Inspired by true events, The Exiles by Christina Baker Kline is historical fiction set in the 1840’s, and follows the fortunes of three very different women.

When Evangeline is found in possession of a family heirloom gifted to her by her employer’s absent son, the naive young governess is arrested and imprisoned in Newgate to await trial. She bears the deplorable conditions only because she expects to be rescued when her lover returns and learns she is pregnant, but she is convicted and sentenced to fourteen years transportation on Van Diemen’s Land.

During the journey to Australia, Evangeline meets Hazel, a Scottish teenager sentenced to seven years for stealing a silver spoon. The daughter of an alcoholic midwife and healer, Hazel offers Evangeline some ginger to combat her nausea, and the two develop a friendship of sorts, supporting and protecting each other during the long and unpleasant journey.

As the ‘Medea’ makes its way across the ocean, nine year old Aboriginal orphan Mathinna is taken from the only home she has ever known among her people on Flinder’s Island at the whim at the Van Diemen’s Land Governor’s wife. Installed in Government House, Mathinna is expected to embrace the English way of life, learning French, and ‘perform’ on command for the Governor’s guests.

I can’t fault Kline’s research in The Exiles, I’m not unfamiliar with the historical details of women’s experience of transportation, colonisation, and convict life, and I believe the author’s representation is accurate, from her descriptions of the squalid overcrowding in Newgate Prison, to the perils of the convict ship journey, and life inside a ‘female factory’ within the colony. Women and girls were subjected to excessive punishment for the pettiest of crimes, condemned without empathy or concession, their transportation to Australia was essentially a life sentence, if they survived the journey.

For me however the characters of Evangeline and Hazel seemed to be lost within the historical framework. There is nothing particularly unique about them, or their experiences, that I haven’t read in a textbook, or a novel on a similar subject. While I was interested in learning their fates, I didn’t really form much of an emotional connection to either of them.
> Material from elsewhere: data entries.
import Mathlib
import Summits.Schanuel.Schanuel.Theorems.RigidCoreSchanuelOnLogFreeCoreDiazLadder
import Summits.Schanuel.Schanuel.Theorems.RigidCoreSchanuelOnLogFreeCoreDiazLadderCell
import Literature.NumberTheory.Transcendental.DiazMainHolds

/-!
# Line `sector-split` of crux `RigidCore.SchanuelOnLogFreeCore`: Diaz's Corollaire 1 at core points

Registered stub C8 `stub_diazLadder_anyCoreBase` of line `sector-split` of crux
`stmt-Schanuel-0970` (`Summit.Schanuel.Schanuel.Theses.RigidCore.SchanuelOnLogFreeCore`, (R):
Schanuel's conjecture for `ℚ`-linearly independent tuples drawn from the log-free core
`C_EA = sInf {K ≤ ℂ | 2πi ∈ K, K exp-closed, K relatively algebraically closed}`).

This is a CALIBRATION of (R), not progress on it.  For `β` algebraic of degree `d ≥ 2` over `ℚ`
and ANY nonzero `l ∈ C_EA`, the full ladder `x = (β^k · l)_{0 ≤ k < d}` is

1. a CORE tuple: `β ∈ ℚ̄ ⊆ M ⊆ C_EA` (`mem_kernelFreeCore_of_isAlgebraic_rat`,
   `CalibrationB.kernelFreeCore_le_logFreeCore`) and `C_EA` is a field, so `β^k · l ∈ C_EA`;
2. `ℚ`-linearly independent: a relation `∑ c_k β^k l = 0` with `l ≠ 0` is a vanishing rational
   combination of the powers `β^0, …, β^{d-1}`, which are `ℚ`-free (`linearIndependent_pow`,
   `d = deg β`), hence `c = 0`;
3. of unconditional transcendence degree `trdeg_ℚ ℚ(x, eˣ) ≥ ⌊(d+1)/2⌋`: Diaz 1989,
   Corollaire 1 (the Gel'fond ladder at an ARBITRARY base `a = e^l` with the logarithm `l`),
   PROVED in the tree as `Literature.NumberTheory.Transcendental.Diaz1989_cor1_holds`, bounds
   `trdeg_ℚ ℚ(e^{β^k l} : k < d)` from below, and `{e^{β^k l}} = {e^{x_k}} ⊆ {x} ∪ {eˣ}`
   (monotonicity `DiazLadder.trdeg_adjoin_mono`).

So (R) demands `d` on this cell (skeleton: `diazLadder_anyCoreBase_demand_of_crux`) while
`⌊(d+1)/2⌋` is settled — Gel'fond–Diaz half-credit through EVERY core point (the sibling files
`…DiazLadder.lean`, `…DiazLadderCell.lean` treat the base `l = rπi`).  Instances recorded below:
`d = 3` ("two of `e^l, e^{βl}, e^{β²l}` are algebraically independent"), the concrete cubic
`β = 2^{1/3}` (`DiazLadder.natDegree_minpoly_two_cpow_third`), and the core point `l = e`:
two of `e^e, e^{∛2·e}, e^{∛4·e}` are algebraically independent.

All auxiliaries live in the sub-namespace
`Summit.Schanuel.Schanuel.Theorems.RigidCore.DiazAnyBase`; only the registered stub
`stub_diazLadder_anyCoreBase` is declared directly in `Summit.Schanuel.Schanuel.Theorems.RigidCore`
(with the crux's `sInf` verbatim; it is `logFreeCore` by `rfl`).

Sources: G. Diaz, *Grands degrés de transcendance pour des familles d'exponentielles*,
J. Number Theory 31 (1989) 1–23, Corollaire 1 (p. 3) — entering only through the tree theorem
`Diaz1989_cor1_holds`; everything else is Mathlib (`linearIndependent_pow`, `minpoly`,
`Algebra.trdeg`) and the tree's objects `logFreeCore`, `kernelFreeCore` with their API.  No new
definitions, no hypotheses of `Prop`-valued definitions.
-/

noncomputable section

namespace Summit.Schanuel.Schanuel.Theorems.RigidCore

open Complex IntermediateField
open Summit.Schanuel.Schanuel.Theorems.AclSubsetLogFreeCore.Negative
open Literature.NumberTheory.Transcendental

namespace DiazAnyBase

/-! ## Helpers -/

/-- The rungs of the ladder through a core point lie in the log-free core: `β^m · l ∈ C_EA` for
`β` algebraic and `l ∈ C_EA` (`ℚ̄ ⊆ M ⊆ C_EA` and `C_EA` is a field). [folklore] -/
theorem ladder_mem_logFreeCore {β l : ℂ} (hβ : IsAlgebraic ℚ β) (hl : l ∈ logFreeCore) (m : ℕ) :
    β ^ m * l ∈ logFreeCore :=
  mul_mem (pow_mem (CalibrationB.kernelFreeCore_le_logFreeCore
    (mem_kernelFreeCore_of_isAlgebraic_rat hβ)) m) hl

/-- **The ladder at a nonzero base is `ℚ`-free.**  If `deg (minpoly ℚ β) = d`, `l ≠ 0` and
`x_k = β^k · l` (`k < d`), then `x` is `ℚ`-linearly independent: a relation `∑ c_k x_k = 0` reads
`(∑ c_k β^k) · l = 0`, so `∑ c_k β^k = 0`, a vanishing `ℚ`-combination of the linearly
independent powers `β^0, …, β^{d-1}` (`linearIndependent_pow`). [folklore] -/
theorem ladder_linearIndependent {β l : ℂ} {d : ℕ} (hd : (minpoly ℚ β).natDegree = d)
    (hl0 : l ≠ 0) (x : Fin d → ℂ) (hx : ∀ k, x k = β ^ (k : ℕ) * l) :
    LinearIndependent ℚ x := by
  subst hd
  rw [Fintype.linearIndependent_iff]
  intro g hg
  have hsum : ∑ i, g i • x i = (∑ i, (g i : ℂ) * β ^ (i : ℕ)) * l := by
    rw [Finset.sum_mul]
    refine Finset.sum_congr rfl fun i _ => ?_
    rw [hx i, Rat.smul_def, mul_assoc]
  have h0 : ∑ i, (g i : ℂ) * β ^ (i : ℕ) = 0 :=
    (mul_eq_zero.mp (hsum ▸ hg)).resolve_right hl0
  exact Fintype.linearIndependent_iff.mp (linearIndependent_pow (K := ℚ) β) g
    (by simpa only [Rat.smul_def] using h0)

/-- **Diaz's count on the ladder at an arbitrary nonzero base.**  If `deg (minpoly ℚ β) = d ≥ 2`,
`l ≠ 0` and `x_k = β^k · l` (`k < d`), then `trdeg_ℚ ℚ(x, eˣ) ≥ ⌊(d+1)/2⌋`: Diaz's
Corollaire 1 (`Diaz1989_cor1_holds`, base `a = e^l`, logarithm `l`) bounds
`trdeg_ℚ ℚ(e^{β^k l} : k < d)`, and `e^{β^k l} = e^{x_k}` generate a subfield of `ℚ(x, eˣ)`.
[cite: Diaz1989, Corollaire 1, p. 3] -/
theorem le_trdeg_of_ladder {β l : ℂ} {d : ℕ} (hd : (minpoly ℚ β).natDegree = d) (h2 : 2 ≤ d)
    (hl0 : l ≠ 0) (x : Fin d → ℂ) (hx : ∀ k, x k = β ^ (k : ℕ) * l) :
    (((d + 1) / 2 : ℕ) : Cardinal) ≤
      Algebra.trdeg ℚ ↥(adjoin ℚ (Set.range x ∪ Set.range (cexp ∘ x))) := by
  refine (Diaz1989_cor1_holds (cexp l) β l d hd h2 rfl hl0).trans
    (DiazLadder.trdeg_adjoin_mono ?_)
  rintro _ ⟨k, rfl⟩
  exact Or.inr ⟨k, by rw [Function.comp_apply, hx k]⟩

end DiazAnyBase

/-! ## The registered stub -/

/-- **Registered stub C8 `stub_diazLadder_anyCoreBase` of line `sector-split` (signature
verbatim).**  For every nonzero `l` in the log-free core
`C_EA = sInf {K ≤ ℂ | 2πi ∈ K, K exp-closed, K relatively algebraically closed}` and every `β`
with `deg_ℚ β = d ≥ 2`, the ladder `x = (β^k · l)_{0 ≤ k < d}` consists of core elements
(`β^k ∈ ℚ̄ ⊆ C_EA`, `C_EA` a field), is `ℚ`-linearly independent (`l ≠ 0` and
`1, β, …, β^{d-1}` are `ℚ`-free), and unconditionally
`⌊(d+1)/2⌋ ≤ trdeg ℚ(e^{β^k l} : k < d) ≤ trdeg ℚ(x, eˣ)` (Diaz 1989, Corollaire 1, at base
`a = e^l` with logarithm `l`, tree theorem `Diaz1989_cor1_holds`; monotonicity of
`trdeg ∘ adjoin`).  Proof: `DiazAnyBase.ladder_mem_logFreeCore`,
`DiazAnyBase.ladder_linearIndependent`, `DiazAnyBase.le_trdeg_of_ladder`.
[cite: Diaz1989, Corollaire 1, p. 3] -/
theorem stub_diazLadder_anyCoreBase :
    ∀ (β l : ℂ) (d : ℕ), (minpoly ℚ β).natDegree = d → 2 ≤ d →
      l ∈ (sInf {K : IntermediateField ℚ ℂ | (2 * ↑Real.pi * Complex.I : ℂ) ∈ K ∧
        (∀ w ∈ K, Complex.exp w ∈ K) ∧ ∀ w : ℂ, IsAlgebraic K w → w ∈ K} : IntermediateField ℚ ℂ) →
      l ≠ 0 →
      ∀ x : Fin d → ℂ, (∀ k, x k = β ^ (k : ℕ) * l) →
        (∀ k, x k ∈ (sInf {K : IntermediateField ℚ ℂ | (2 * ↑Real.pi * Complex.I : ℂ) ∈ K ∧
          (∀ w ∈ K, Complex.exp w ∈ K) ∧ ∀ w : ℂ, IsAlgebraic K w → w ∈ K} : IntermediateField ℚ ℂ)) ∧
        LinearIndependent ℚ x ∧
        (((d + 1) / 2 : ℕ) : Cardinal) ≤ Algebra.trdeg ℚ
          ↥(IntermediateField.adjoin ℚ (Set.range x ∪ Set.range (Complex.exp ∘ x))) := by
  intro β l d hd h2 hl hl0 x hx
  refine ⟨fun k => ?_, DiazAnyBase.ladder_linearIndependent hd hl0 x hx,
    DiazAnyBase.le_trdeg_of_ladder hd h2 hl0 x hx⟩
  rw [hx k]
  exact DiazAnyBase.ladder_mem_logFreeCore
    (DiazLadder.isAlgebraic_of_natDegree_minpoly hd h2) hl _

namespace DiazAnyBase

/-! ## Instances -/

/-- **Diaz's Corollaire 1 at `d = 3`:** for `β` cubic (`deg (minpoly ℚ β) = 3`) and any `l ≠ 0`,
two of the three numbers `e^l, e^{βl}, e^{β²l}` are algebraically independent, i.e.
`trdeg_ℚ ℚ(e^{β^k l} : k < 3) ≥ 2 = ⌊(3+1)/2⌋`. [cite: Diaz1989, Corollaire 1, p. 3] -/
theorem two_le_trdeg_exp_ladder_cubic (β l : ℂ) (hd : (minpoly ℚ β).natDegree = 3)
    (hl0 : l ≠ 0) :
    (2 : Cardinal) ≤ Algebra.trdeg ℚ
      ↥(adjoin ℚ (Set.range fun k : Fin 3 => Complex.exp (β ^ (k : ℕ) * l))) := by
  have h := Diaz1989_cor1_holds (cexp l) β l 3 hd (by norm_num) rfl hl0
  simpa using h

/-- **The cubic core cell at an arbitrary core base**: for `β` cubic and any nonzero `l`, the
ladder `x = (l, βl, β²l)` has `trdeg_ℚ ℚ(x, eˣ) ≥ 2` — two thirds of the (R)-demand `3` when
`l ∈ C_EA`. [cite: Diaz1989, Corollaire 1, p. 3] -/
theorem cruxCell_cubic (β l : ℂ) (hd : (minpoly ℚ β).natDegree = 3) (hl0 : l ≠ 0)
    (x : Fin 3 → ℂ) (hx : ∀ k, x k = β ^ (k : ℕ) * l) :
    (2 : Cardinal) ≤
      Algebra.trdeg ℚ ↥(adjoin ℚ (Set.range x ∪ Set.range (Complex.exp ∘ x))) := by
  have h := le_trdeg_of_ladder hd (by norm_num) hl0 x hx
  simpa using h

/-- **The concrete cell `β = 2^{1/3}` at an arbitrary nonzero base `l`**
(`deg (minpoly ℚ 2^{1/3}) = 3`, `DiazLadder.natDegree_minpoly_two_cpow_third`): two of
`e^l, e^{∛2·l}, e^{∛4·l}` are algebraically independent. [cite: Diaz1989, Corollaire 1, p. 3] -/
theorem two_le_trdeg_exp_ladder_twoCpowThird (l : ℂ) (hl0 : l ≠ 0) :
    (2 : Cardinal) ≤ Algebra.trdeg ℚ
      ↥(adjoin ℚ (Set.range fun k : Fin 3 =>
        Complex.exp (((2 : ℂ) ^ (1 / 3 : ℂ)) ^ (k : ℕ) * l))) :=
  two_le_trdeg_exp_ladder_cubic _ l DiazLadder.natDegree_minpoly_two_cpow_third hl0

/-- `e = exp 1` lies in the log-free core (`1 ∈ C_EA` and `C_EA` is `exp`-closed). [folklore] -/
theorem exp_one_mem_logFreeCore : cexp 1 ∈ logFreeCore :=
  logFreeCore_mem_coreFamily.2.1 1 (one_mem _)

/-- **The core point `l = e`, `β = 2^{1/3}`:** two of `e^e, e^{∛2·e}, e^{∛4·e}` are algebraically
independent (Diaz's Corollaire 1 at the base `a = e^e` with logarithm `e ≠ 0`), a settled
two-thirds of the (R)-cell `x = (e, ∛2·e, ∛4·e)` of the log-free core.
[cite: Diaz1989, Corollaire 1, p. 3] -/
theorem two_le_trdeg_exp_ladder_twoCpowThird_exp_one :
    (2 : Cardinal) ≤ Algebra.trdeg ℚ
      ↥(adjoin ℚ (Set.range fun k : Fin 3 =>
        Complex.exp (((2 : ℂ) ^ (1 / 3 : ℂ)) ^ (k : ℕ) * cexp 1))) :=
  two_le_trdeg_exp_ladder_twoCpowThird _ (Complex.exp_ne_zero 1)

/-- **The core cell `x = (e, ∛2·e, ∛4·e)` of (R)**: its rungs lie in `C_EA`, it is `ℚ`-free, (R)
demands `3` on it, and `2 ≤ trdeg_ℚ ℚ(x, eˣ)` holds unconditionally (the registered stub at
`β = 2^{1/3}`, `l = e`). [cite: Diaz1989, Corollaire 1, p. 3] -/
theorem cruxCell_twoCpowThird_exp_one (x : Fin 3 → ℂ)
    (hx : ∀ k, x k = ((2 : ℂ) ^ (1 / 3 : ℂ)) ^ (k : ℕ) * cexp 1) :
    (∀ k, x k ∈ logFreeCore) ∧ LinearIndependent ℚ x ∧
      (2 : Cardinal) ≤
        Algebra.trdeg ℚ ↥(adjoin ℚ (Set.range x ∪ Set.range (Complex.exp ∘ x))) := by
  obtain ⟨hmem, hfree, hdeg⟩ := stub_diazLadder_anyCoreBase _ (cexp 1) 3
    DiazLadder.natDegree_minpoly_two_cpow_third (by norm_num) exp_one_mem_logFreeCore
    (Complex.exp_ne_zero 1) x hx
  exact ⟨hmem, hfree, by simpa using hdeg⟩

end DiazAnyBase

end Summit.Schanuel.Schanuel.Theorems.RigidCore

end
Mathinna’s story illustrates the attitudes towards, and the treatment of, Australia’s First Nation’s population during British colonisation. Considered no more than ‘ignorant savage’s’, they were either cruelly slaughtered, or corralled and exiled from Van Diemen’s Land (now known as Tasmania) to smaller, poorly resourced islands, or camps, and forced to adopt a ‘civilised’ lifestyle. By the mid 1840’s less than 50 full-blooded aborigines remained alive, and by the turn of the century there were none.

The Franklin’s, who take Mathinna from the camp on Flinders Island, barely treat Mathinna better than a pet, and abandon her the moment they lose interest in their ‘experiment’ to tame a ‘savage’. While Mathinna’s story is significant in and of itself, and in general reflects the experience of her real-life counterpart, it doesn’t really integrate into the story as a whole. Mathinna only briefly crosses paths with Hazel while she is living at Government House when Hazel is assigned there to serve as a maid, and as such there is a disconnect in all but theme.

It’s not that I didn’t find The Exiles interesting or agreeable, it just didn’t quite engage my imagination or emotions in the way other similar novels have, though I do think it’s likely someone less familiar with the history will be affected differently.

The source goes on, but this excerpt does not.